• THE TASK: In the material below, the required lines run from the one containing "have h1 : Tendsto (fun M : ℕ => (screwFloorFirstOrderConst" through the one containing "filter_upwards [hC, hlog.eventually". Copy those lines exactly, ends included, and nothing else.
SUPPLIED RECORDS below:
import Mathlib
import HarnessLib
import HarnessLib.Audit
import Literature.NumberTheory.LFunctions.ZetaScrew
import Summits.RiemannHypothesis.RiemannHypothesis.Theorems.IntegerScrewDefs

/-!
# Route `IntegerScrew` — TYPED STATEMENTS for the SCREW column's PROOF-OF-DATA row (P1) (D-0040,
ladder LADDER-RH §1 row S-P): the floor constant of the nested screw matrices,
`c(M) := M · λ_min(S_M)`, its conjectured limit `1/4`, and the DERIVED trial bound with its second
term `a′ = (2 − γ)/4 − (log 2)/6 + 3ζ′(2)/(2π²) = 0.0976813…`

The objects and claims are those of the A6 lineage C (rh-explicit-screw-matvec-1 gen9–gen12:
HOME `ANATOMY-C-INFINITY.md` §4–§11, `TRIAL-BOUND-THEOREM.md`, `SECOND-ORDER-THEORY.md`; the
typed scratch is screw-matvec-1 gen10's, filed here by the column's theory seat pivot-theory-1 gen18
with two additions, `ScrewFloorLimsupQuarter` and `ScrewFloorSecondOrderLaw`).  This file only NAMES
the objects and STATES the claims as `Prop`s in the tree's vocabulary (`screwMatrix`, `zetaScrew`),
so that the column can point at exact statements; nothing here is proved about `ζ`.

LABELS (ladder rule §5.4).  Every `Prop` below is a statement about SIZES of an RH-consequence
quantity: under RH all of them are meaningful and `ScrewFloorTrialBound` / `ScrewFloorLimsupQuarter`
are DERIVED (paper) there; WITHOUT RH they hold trivially (`c(M) < 0` for all large `M`, by
`DiscreteLandau` + nestedness).  So they are RH-FREE IN KIND (a closed form for `c_∞` is not RH
content); the only RH-EQUIVALENT statement in this circle is `∀ M ≥ 2, 0 < c(M)` (with `S_1`), which
is `riemannHypothesis_iff_screwMatrix_posDef` re-indexed and is NOT asserted here.  Nothing here
bears on the truth of RH.

* `screwRayleigh M v`  — `vᵀ S_M v / vᵀ v` for `v : Fin (M-1) → ℝ` (`S_M = screwMatrix (M - 1)`).
* `screwFloor M`       — `c(M) := M · inf_{v ≠ 0} screwRayleigh M v` (the numbers of record of the
  A6 track: `c(2^20·1000/1024…) ≈ 0.2533`; `= M · λ_min(S_M)`).
* `screwFloorFirstOrderConst` — `a′ := (2 − γ)/4 − (log 2)/6 + 3 ζ′(2)/(2π²)`.
* `screwTrialConst`, `screwTrialConstSharp` — `e₀′ := 1/4 − (log 2)/6 + 3ζ′(2)/(2π²)` and
  `e₀ := e₀′ + Z₂/4`, `Z₂ := Σ_{ρ, Im ρ > 0} 2/(Im ρ)²` (stated via `riemannZeta` zeros).
* `ScrewFloorTrialBound` (THEOREM B of TRIAL-BOUND-THEOREM.md, derived, not formalised):
  `∀ ε > 0, eventually c(M) ≤ 1/4 + (a′ + ε)/log M`.
* `ScrewFloorQuarterLimit` (CONJECTURE): `c(M) → 1/4`.
* `ScrewFloorLaw` (CONJECTURE C, PRED-C15): `c(M) = 1/4 + a′/log M + O(1/log² M)`.
-/

noncomputable section

-- D-0017: `Summit.<S>.<S>.…` is the designed namespace of a single-problem summit.
set_option linter.dupNamespace false

namespace Summit.RiemannHypothesis.RiemannHypothesis.Theorems.IntegerScrew

open Literature.NumberTheory.LFunctions Matrix Filter
open scoped BigOperators Topology

/-- The Rayleigh quotient `vᵀ S_M v / vᵀ v` of the screw Gram matrix `S_M = screwMatrix (M − 1)`
(value `0` at `v = 0` by `x / 0 = 0`). [folklore] -/
def screwRayleigh (M : ℕ) (v : Fin (M - 1) → ℝ) : ℝ :=
  (v ⬝ᵥ ((screwMatrix (M - 1)).mulVec v)) / (v ⬝ᵥ v)

/-- The FLOOR CONSTANT `c(M) := M · inf_{v ≠ 0} vᵀ S_M v / vᵀ v = M · λ_min(S_M)` of the A6 track
(lineages A/B/C: `c(M) ∈ [0.2502, 0.2534]` for `10³ ≤ M ≤ 4·10⁶`; RH ⇔ `c(M) > 0` for all `M ≥ 2`
together with `S_1`). [folklore] -/
def screwFloor (M : ℕ) : ℝ :=
  (M : ℝ) * sInf {q : ℝ | ∃ v : Fin (M - 1) → ℝ, v ≠ 0 ∧ q = screwRayleigh M v}

/-- `a′ := (2 − γ)/4 − (log 2)/6 + 3ζ′(2)/(2π²) = 0.0976813…`, the DERIVED first-order constant of the
Euler-ended eta trial vector (ANATOMY §9(e); PRED-C14-A1). [folklore] -/
def screwFloorFirstOrderConst : ℝ :=
  (2 - Real.eulerMascheroniConstant) / 4 - Real.log 2 / 6
    + 3 * (deriv riemannZeta 2).re / (2 * Real.pi ^ 2)

/-- `e₀′ := 1/4 − (log 2)/6 + 3ζ′(2)/(2π²) = −0.0080147…`: the constant term of
`M · xᵀ S_M x = (log M)/4 + e₀′ + o(1)` for the Euler-ended eta vector (ANATOMY §9(e)). [folklore] -/
def screwTrialConst : ℝ :=
  1 / 4 - Real.log 2 / 6 + 3 * (deriv riemannZeta 2).re / (2 * Real.pi ^ 2)

/-- `Z₂ := Σ_{ρ : ζ(ρ) = 0, 0 < Re ρ < 1, Im ρ > 0} 2/(Im ρ)²` (`= 0.0462099862…` on RH), as a `tsum`
over the subtype of nontrivial zeros in the upper half plane. [folklore] -/
def zetaZeroImSqSum : ℝ :=
  ∑' ρ : {s : ℂ // riemannZeta s = 0 ∧ 0 < s.re ∧ s.re < 1 ∧ 0 < s.im}, 2 / (ρ : ℂ).im ^ 2

/-- `e₀ := e₀′ + Z₂/4 = 0.0035377…`: the constant term for the SHARPLY ended eta vector
(ANATOMY §9(b); PRED-C14). [folklore] -/
def screwTrialConstSharp : ℝ :=
  screwTrialConst + zetaZeroImSqSum / 4

/-- THEOREM B of `TRIAL-BOUND-THEOREM.md` (DERIVED under RH from the explicit formula, the approximate
functional equation at the zeros, Landau–Gonek and Riemann–von Mangoldt; unconditional by
`DiscreteLandau`; NOT formalised): for every `ε > 0`, eventually
`c(M) ≤ 1/4 + (a′ + ε)/log M`. [folklore] -/
@[conjecture] def ScrewFloorTrialBound : Prop :=
  ∀ ε : ℝ, 0 < ε → ∀ᶠ M : ℕ in atTop,
    screwFloor M ≤ 1 / 4 + (screwFloorFirstOrderConst + ε) / Real.log M

/-- CONJECTURE (A6 lineage C, ANATOMY §4/§8: `ψ(2)/12 = 1/4`): `c(M) → 1/4`. [folklore] -/
@[conjecture] def ScrewFloorQuarterLimit : Prop :=
  Tendsto (fun M : ℕ => screwFloor M) atTop (𝓝 (1 / 4))

/-- CONJECTURE C (PRED-C15): `c(M) = 1/4 + a′/log M + O(1/log² M)`, i.e. the trial bound's first two
orders are sharp. [folklore] -/
@[conjecture] def ScrewFloorLaw : Prop :=
  ∃ C : ℝ, ∀ᶠ M : ℕ in atTop,
    |screwFloor M - 1 / 4 - screwFloorFirstOrderConst / Real.log M| ≤ C / Real.log M ^ 2

/-- The law implies the limit: `C/log² M → 0` and `a′/log M → 0`. [folklore] -/
theorem screwFloorQuarterLimit_of_law (h : ScrewFloorLaw) : ScrewFloorQuarterLimit := by
  obtain ⟨C, hC⟩ := h
  have hlog : Tendsto (fun M : ℕ => Real.log (M : ℝ)) atTop atTop :=
    Real.tendsto_log_atTop.comp tendsto_natCast_atTop_atTop
  have h1 : Tendsto (fun M : ℕ => screwFloorFirstOrderConst / Real.log (M : ℝ)) atTop (𝓝 0) :=
    tendsto_const_nhds.div_atTop hlog
  have h2 : Tendsto (fun M : ℕ => C / Real.log (M : ℝ) ^ 2) atTop (𝓝 0) :=
    tendsto_const_nhds.div_atTop (tendsto_pow_atTop two_ne_zero |>.comp hlog)
  have h2' : Tendsto (fun M : ℕ => -(C / Real.log (M : ℝ) ^ 2)) atTop (𝓝 0) := by
    simpa using h2.neg
  -- squeeze `screwFloor M − 1/4 − a′/log M` between `∓ C/log² M`
  have h3 : Tendsto (fun M : ℕ => screwFloor M - 1 / 4 - screwFloorFirstOrderConst / Real.log (M : ℝ))
      atTop (𝓝 0) := by
    refine tendsto_of_tendsto_of_tendsto_of_le_of_le' h2' h2 ?_ ?_
    · filter_upwards [hC] with M hM
      exact neg_le_of_abs_le hM
    · filter_upwards [hC] with M hM
      exact le_of_abs_le hM
  have h4 : Tendsto (fun M : ℕ => (screwFloor M - 1 / 4 - screwFloorFirstOrderConst / Real.log (M : ℝ))
      + screwFloorFirstOrderConst / Real.log (M : ℝ) + 1 / 4) atTop (𝓝 (0 + 0 + 1 / 4)) :=
    (h3.add h1).add tendsto_const_nhds
  simp only [zero_add] at h4
  refine h4.congr' (Eventually.of_forall fun M => ?_)
  ring

/-- THEOREM A of `TRIAL-BOUND-THEOREM.md` (the leading order of the trial bound; DERIVED on paper,
not formalised): `limsup_M c(M) ≤ 1/4`, in the `ε`-form `∀ ε > 0, eventually c(M) ≤ 1/4 + ε`.
Under RH this is the eta trial vector; without RH it is trivial (`c(M) < 0` eventually).  RH-FREE in
kind (a statement about the size of the margin, not its sign). [folklore] -/
@[conjecture] def ScrewFloorLimsupQuarter : Prop :=
  ∀ ε : ℝ, 0 < ε → ∀ᶠ M : ℕ in atTop, screwFloor M ≤ 1 / 4 + ε

/-- CONJECTURE C′ (the SECOND-ORDER floor law of `SECOND-ORDER-THEORY.md` §3, screw-matvec-1 gen12;
the coefficient `b` is DERIVED there as the value `b* = −0.738 ± 0.005` of an explicit
one-dimensional extremal problem, not a closed form, so it is quantified existentially here):
`c(M) = 1/4 + a′/log M + b/log² M + O(1/log³ M)`.  This is the law the SCREW column's DATA rung
S-D(b) («fit-free acceleration of certified c(2^k)») tests. [folklore] -/
@[conjecture] def ScrewFloorSecondOrderLaw : Prop :=
  ∃ b C : ℝ, ∀ᶠ M : ℕ in atTop,
    |screwFloor M - 1 / 4 - screwFloorFirstOrderConst / Real.log M - b / Real.log M ^ 2|
      ≤ C / Real.log M ^ 3

/-- The trial bound implies `limsup c(M) ≤ 1/4`: `(a′ + 1)/log M ≤ ε` eventually. [folklore] -/
theorem screwFloorLimsupQuarter_of_trialBound (h : ScrewFloorTrialBound) :
    ScrewFloorLimsupQuarter := by
  intro ε hε
  have hlog : Tendsto (fun M : ℕ => Real.log (M : ℝ)) atTop atTop :=
    Real.tendsto_log_atTop.comp tendsto_natCast_atTop_atTop
  have h1 : Tendsto (fun M : ℕ => (screwFloorFirstOrderConst + 1) / Real.log (M : ℝ)) atTop (𝓝 0) :=
    tendsto_const_nhds.div_atTop hlog
  have h2 : ∀ᶠ M : ℕ in atTop, (screwFloorFirstOrderConst + 1) / Real.log (M : ℝ) ≤ ε :=
    (h1.eventually (ge_mem_nhds hε))
  filter_upwards [h 1 one_pos, h2] with M hM hM2
  exact hM.trans (by linarith)

/-- The second-order law implies the first-order law (`|b|/log² M + C/log³ M ≤ (|b| + |C|)/log² M`
once `log M ≥ 1`). [folklore] -/
theorem screwFloorLaw_of_secondOrderLaw (h : ScrewFloorSecondOrderLaw) : ScrewFloorLaw := by
  obtain ⟨b, C, hC⟩ := h
  refine ⟨|b| + |C|, ?_⟩
  have hlog : Tendsto (fun M : ℕ => Real.log (M : ℝ)) atTop atTop :=
    Real.tendsto_log_atTop.comp tendsto_natCast_atTop_atTop
  filter_upwards [hC, hlog.eventually (eventually_ge_atTop 1)] with M hM hL
  have hL0 : 0 < Real.log (M : ℝ) := by linarith
  have hL2 : 0 < Real.log (M : ℝ) ^ 2 := by positivity
  have hL3 : Real.log (M : ℝ) ^ 2 ≤ Real.log (M : ℝ) ^ 3 := by
    calc Real.log (M : ℝ) ^ 2 = Real.log (M : ℝ) ^ 2 * 1 := by ring
      _ ≤ Real.log (M : ℝ) ^ 2 * Real.log (M : ℝ) := by gcongr
      _ = Real.log (M : ℝ) ^ 3 := by ring
  have hb : |b / Real.log (M : ℝ) ^ 2| = |b| / Real.log (M : ℝ) ^ 2 := by
    rw [abs_div, abs_of_pos hL2]
  have hCle : C / Real.log (M : ℝ) ^ 3 ≤ |C| / Real.log (M : ℝ) ^ 2 :=
    calc C / Real.log (M : ℝ) ^ 3 ≤ |C| / Real.log (M : ℝ) ^ 3 := by gcongr; exact le_abs_self C
      _ ≤ |C| / Real.log (M : ℝ) ^ 2 := by gcongr
  calc |screwFloor M - 1 / 4 - screwFloorFirstOrderConst / Real.log (M : ℝ)|
      = |(screwFloor M - 1 / 4 - screwFloorFirstOrderConst / Real.log (M : ℝ)
            - b / Real.log (M : ℝ) ^ 2) + b / Real.log (M : ℝ) ^ 2| := by ring_nf
    _ ≤ |screwFloor M - 1 / 4 - screwFloorFirstOrderConst / Real.log (M : ℝ)
            - b / Real.log (M : ℝ) ^ 2| + |b / Real.log (M : ℝ) ^ 2| := abs_add_le _ _
    _ ≤ C / Real.log (M : ℝ) ^ 3 + |b| / Real.log (M : ℝ) ^ 2 := by rw [hb]; gcongr
    _ ≤ |C| / Real.log (M : ℝ) ^ 2 + |b| / Real.log (M : ℝ) ^ 2 := by gcongr
    _ = (|b| + |C|) / Real.log (M : ℝ) ^ 2 := by ring

/-! ## ERRATUM (pivot-theory-1 gen18, 2026-08-25; rh-columns-ref1 GAP-NOTE p-n1, cycle 6) — RH LABELS

The module docstring above is WRONG in two places and must not be quoted for labels:
(i) «RH-FREE IN KIND … WITHOUT RH they hold trivially» is true ONLY for the two UPPER statements
`ScrewFloorTrialBound` and `ScrewFloorLimsupQuarter`.  The three statements `ScrewFloorQuarterLimit`
(`c(M) → 1/4`), `ScrewFloorLaw` and `ScrewFloorSecondOrderLaw` each force `0 < c(M)` for all large `M`
and are therefore of RH STRENGTH: each IMPLIES RH (kernel proofs `riemannHypothesis_of_screwFloorQuarterLimit`,
`…_of_screwFloorLaw`, `…_of_screwFloorSecondOrderLaw` in `IntegerScrewFloorConstantRH`, staged,
farm-checked, filing when this module's olean exists), while RH is known to give back only `0 < c(M)`;
as conjectures they read «RH ∧ the flat eta direction is asymptotically extremal».
(ii) «the only RH-EQUIVALENT statement in this circle is ∀ M ≥ 2, 0 < c(M)» misses that EVENTUAL
positivity is already RH-equivalent: `RH ↔ ∀ M ≥ 2, 0 < c(M) ↔ (0 < c(M) for all large M)`
(`riemannHypothesis_iff_screwFloor_pos_two_le`, `riemannHypothesis_iff_eventually_screwFloor_pos`,
same staged file; nestedness + Suzuki2023 Thm 1.1).  There is no slack rung below RH on the lower side.
Labels of record (SCREW-THEORY-R1.md §1, ref1 cycle 6 PASS): TrialBound / LimsupQuarter = RH-FREE;
QuarterLimit / Law / SecondOrderLaw = RH-STRENGTH.  Nothing in this file bears on the truth of RH. -/

end Summit.RiemannHypothesis.RiemannHypothesis.Theorems.IntegerScrew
End of SUPPLIED RECORDS.
• SOLUTION FOR THIS PROBLEM:
  have h1 : Tendsto (fun M : ℕ => (screwFloorFirstOrderConst + 1) / Real.log (M : ℝ)) atTop (𝓝 0) :=
    tendsto_const_nhds.div_atTop hlog
  have h2 : ∀ᶠ M : ℕ in atTop, (screwFloorFirstOrderConst + 1) / Real.log (M : ℝ) ≤ ε :=
    (h1.eventually (ge_mem_nhds hε))
  filter_upwards [h 1 one_pos, h2] with M hM hM2
  exact hM.trans (by linarith)

/-- The second-order law implies the first-order law (`|b|/log² M + C/log³ M ≤ (|b| + |C|)/log² M`
once `log M ≥ 1`). [folklore] -/
theorem screwFloorLaw_of_secondOrderLaw (h : ScrewFloorSecondOrderLaw) : ScrewFloorLaw := by
  obtain ⟨b, C, hC⟩ := h
  refine ⟨|b| + |C|, ?_⟩
  have hlog : Tendsto (fun M : ℕ => Real.log (M : ℝ)) atTop atTop :=
    Real.tendsto_log_atTop.comp tendsto_natCast_atTop_atTop
  filter_upwards [hC, hlog.eventually (eventually_ge_atTop 1)] with M hM hL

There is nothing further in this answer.